March 23, 1920 - Board of Normal School Principals adopts a revised curriculum as part of an effort to become colleges.
Dec. 1, 1921 - For the first time in history, SWSNC was free of debt after all bonds and other debts were paid by the state.
Jan. 6, 1921 - Trustees authorize Principal Entz to purchase a truck to replace the horse and wagon. Entz purchases a Stewart motor truck for $3,170.
April 28, 1922 - Board of Normal School Principals meets again and makes additional changes, including the requirement for graduation becoming 120 semester hours.
May 4, 1922 - A budget surplus of $15,000 is estimated.
Sept. 1922 - The budget surplus is re-estimated to be between $40,000 and $50,000.
1922 - SWSNS begins establishing extension centers to help train rural schoolteachers.
Jan. 16, 1925 - Another meeting of the Principals results in giving holders of permanent or provisional certificates until 1927 to receive credit for the courses on their certificate. Also, high school courses offered by the normal schools would no longer count towards graduation.
Jan. 6, 1927 - Principal Entz informs the Trustees that he cannot apply for collegiate status yet because eight members of the faculty lack degrees. All of the other normal schools in the state have already applied. SWSNS's application is denied.
April 7, 1927 - The Board of Trustees instructs Entz to select the faculty for the next year and apply for the ability to grant degrees.
May 1927 - Harry L. Kriner is named the first dean of instruction.
Jan. 5, 1928 - A committee from the State Board of Education visits to inspect the school.
March 1, 1928 - Three trustees (H.D. Freeland, O.R. Brownfield, and T.P. Sloan) and Principal Entz go to Harrisburg to persuade the Board of Education that California should be allowed to grant degrees. The group is informed that the school will not become a college until Entz is replaced.
May 3, 1928 - Entz is given a two-month vacation; State Council of Education informs trustees that school will be able to grant degrees in Elementary Education in September.
May 17, 1928 - Dr. Robert M. Steele is presented to the Board of Trustees for the position of principal.

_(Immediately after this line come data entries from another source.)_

import Summits.QuantumFields.BalabanUV.Beta.FP.NestedDoorSocketTower
import Summits.QuantumFields.BalabanUV.Beta.FP.PackedLegCombRooted
import Summits.QuantumFields.BalabanUV.Beta.FP.PackedLawFullIndex
import Summits.QuantumFields.BalabanUV.Beta.FP.KktUnitConjugation
import Summits.QuantumFields.BalabanUV.Beta.FP.NestedDeadRowsOrderTwoTowerClosed

/-!
# `BalabanUV.Beta.FP.TowerLawFullIndex` — road «FP» for binder row D1, ROUTE T, SPEC #41 «THE `j ≥ 2` ASSEMBLY», STEP 3 AT THE TOWER's DOOR: **THE TOWER's
# (T-ID) LAW ON THE FIBRED TORUS INDICES** — the adapter #41c `NestedDoorSocketTower` (#21 BY TERM per direction through the socket #41a, STEPS 1+2)
# COMPOSED WITH the assembly socket #39 `PackedLawFullIndex` (S3-3), the TOP-COMB leg DISCHARGED by #41b `PackedLegCombRooted` at `(rs 0, lev 0)` after
# #40a `KktUnitConjugation` moves the composite effective form's unit `∏_{i<n+1} wVH d Lc (lev i)` (leaf-06 `NestedDeadRowsOrderTwoTowerClosed.torus_kkt_nondeg_tower`
# .2.2) onto the blocks; the two ONE-SHOT legs (depth `n+2` over `towerTorus Lc M′ (n+1)`, depth `n+1` of the tower below) and the namings of the jets DISPLAYED:
# `hessT (perF T A_N) V_N V′_N W_N = hessT (perF T A_F) V_F V′_F W_F + hessT (perF M′ (Π̂ᵀ(KInvStep Lc (lev 0))Π̂ @ rs 0)) V_G V′_G W_G`, `T = towerTorus Lc M′ (n+1)`
# — (P2‴)'s `hlaw` currency for #28 §4 `stepRecursion_of_hessKer_laws` at every `j ≥ 2` (the twin of #40b `LevelZeroLawFullIndex`)

WHAT IS DISPLAYED.  #41c's binders VERBATIM (#21's direction-free pins, the direction module `V` with `hv lv Xbf`, the jets ∕ namings ∕ generator jets as
functions, #21's rows `uTop hH₁t hH₂t a1 a2 c1 c2 d1 d2 ∀ v`) EXCEPT the top-comb right inverse `XG`, which is CONSTRUCTED: `X_G := fromBlocks 1 0 0 (w⁻¹•1) ·
(kkt 𝓗|ff [Q₂₀; τ₂])⁻¹ · fromBlocks (w•1) 0 0 1`, `𝓗 := perF M′ (bhKStepAt d (toSite (rs 0)) Lc (lev 0))`, `w := ∏_{i<n+1} wVH d Lc (lev i)` — a right inverse
of #21's coarse system `kkt S₁₁ [Q₂₀; τ₂]` BECAUSE `S₁₁ = w⁻¹ • 𝓗|ff` (leaf-06 `torus_kkt_nondeg_tower` .2.2 + `Finset.prod_inv_distrib`) + #41b
`kkt_mul_inv_combAt M′ (hrs 0) hM′ (lev 0)` + #40a (U2); PLUS, DISPLAYED: (S3-1) for N and F (right inverses `XN XF` with `hXN hXF` and their LEGS `hLN hLF`
as leaf-06's packed legs over chart kernels `A_N A_F` on `T` under the torus rules — an2's composite one-shot charts + leaf-05 `packedLeg_oneShot_eq ∕
kkt_mul_inv_oneShot` at depths `n+1 ∕ n` discharge them), (S3-2) for N ∕ F ∕ G: full-index torus matrices `V_X V′_X W_X` with the parities (`μμ`-free;
SYMMETRIC twin at order 1, ANTI at order 2) and the block bindings (G's H-blocks carry `w •`).  CONCLUSION: `hessT (perF T A_N) V_N V′_N W_N = hessT (perF T
A_F) V_F V′_F W_F + hessT (perF M′ (coDressKBmAt (toSite (rs 0)) Lc (KInvStep Lc (lev 0)))) V_G V′_G W_G`.  Proof: #41c at the constructed `X_G`; the G leg
rewritten by #40a (U3)(U5) + #41b `packedLeg_combAt_eq`; ONE term of #39 `hessT_fullIndex_law_of_packed_law` (G's torus rules: #41b `perF_rules_combAt`).
[folklore] composition BY NAME; no `def`, no `def … : Prop`, nothing cited, 0 sorry.  The rows, the one-shot legs and the namings are HYPOTHESES (nothing of the
dictionary ∕ Bałaban's asserted).  NOT HERE: de-periodisation ((P2‴) `hessKer_law_of_torus_hessT_law`), the identifications (L2′), the END (#28 §4).

HONEST DEPENDENCY (page 1, mandatory): continuum YM on T⁴ ⇐ BetaPertH ∧ nine spine estimates (0/9 proved); BetaPertH ⇐ (D1) ∧ (D4) ∧ CAP+tail;
G-an2-4 gates asym, D1 and NE2/3/4.  HONEST FRAMING (cell contract, verbatim): «discharging `BetaPertH` makes Bałaban's UV stability UNCONDITIONAL —
a real constructive-QFT result; it is NOT the continuum limit and NOT the Clay problem.»  ABSOLUTE RULE (cell charter, verbatim): «No internally-minted
statement may enter as a cited fact. Every hypothesis is either kernel-proved in this package or a verbatim quotation of a PUBLISHED theorem with page
reference. The manuscript(s) under audit are NOT citable for their own disputed steps — they are the thing under adjudication; programme-internal
(2001/route/tribunal) claims are never citable.»  0 estimates; 0∕4 row-D1 binders (hW, hR, D1Tel, D1Rep — `D1Tel` CONCLUDED only from displayed rows);
NOT (T-ID), NOT SDF, NOT D1, NOT BetaPertH, NOT continuum, NOT Clay.  Road «FP» OWNER, b2b-balaban-beta-d1-p3 gen 27, 2026-08-23.  No existing file touched.
-/

noncomputable section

May 26, 1928 - Trustees prepare a request to purchase additional land for the new training school and future development.
June 1, 1928 - Dr. Steele is hired.
July 21, 1928 - Trustees add further tracts of land to the earlier request to purchase land for construction of a new gymnasium, dormitory, and classroom building(s). The Trustees plan the campus in the form of a quadrangle.
Sept. 1, 1928 - Dr. Steele becomes the first president of California State Teachers College.
Sept. 19, 1928 - Appraisers report to the trustees that the owners of the property desired for the college want a total of $102,500 for land estimated to be worth $53,300. The trustees are only authorized by the state to offer a total of $34,000.
Oct. 25, 1928 - Superintendent James Rule instructs the trustees to condemn the properties.
Dec. 7, 1928 - Ability to grant bachelor's degree in Secondary Education is given to the college.
Jan. 3, 1929 - Ground broken for the new training school.
March 20, 1929 - The trustees name the new building the Theodore B. Noss Training School.
March 22, 1929 - The Curriculum Revision Committee of the Board of State Teacher's College Presidents approves an Industrial Arts program.
April 11, 1929 - The trustees decide that the inspector sent by the state had poorly chosen the brick for the new building and inform the Bureau of Construction, Department of Property and Supplies. The Bureau instructs the trustees to reject the brick and select a new brick that will meet specifications.
May 10, 1929 - The school's name is officially changed to California State Teachers College, effective May 28.
May 17, 1929 - The Curriculum Revision committee decides that only two colleges need to have Industrial Arts programs, one on the west side and one on the east side of the state.
May 28, 1929 - California State Teachers College grants its first bachelor's degrees.
July 23, 1929 - Emil Johnson of Uniontown appointed as architect of the new gymnasium. The Trustees are instructed to condemn the desired property, but purchase the properties instead.
Oct. 24, 1929 - "Black Thursday;" collapse of the stock market announces the beginning of the Great Depression.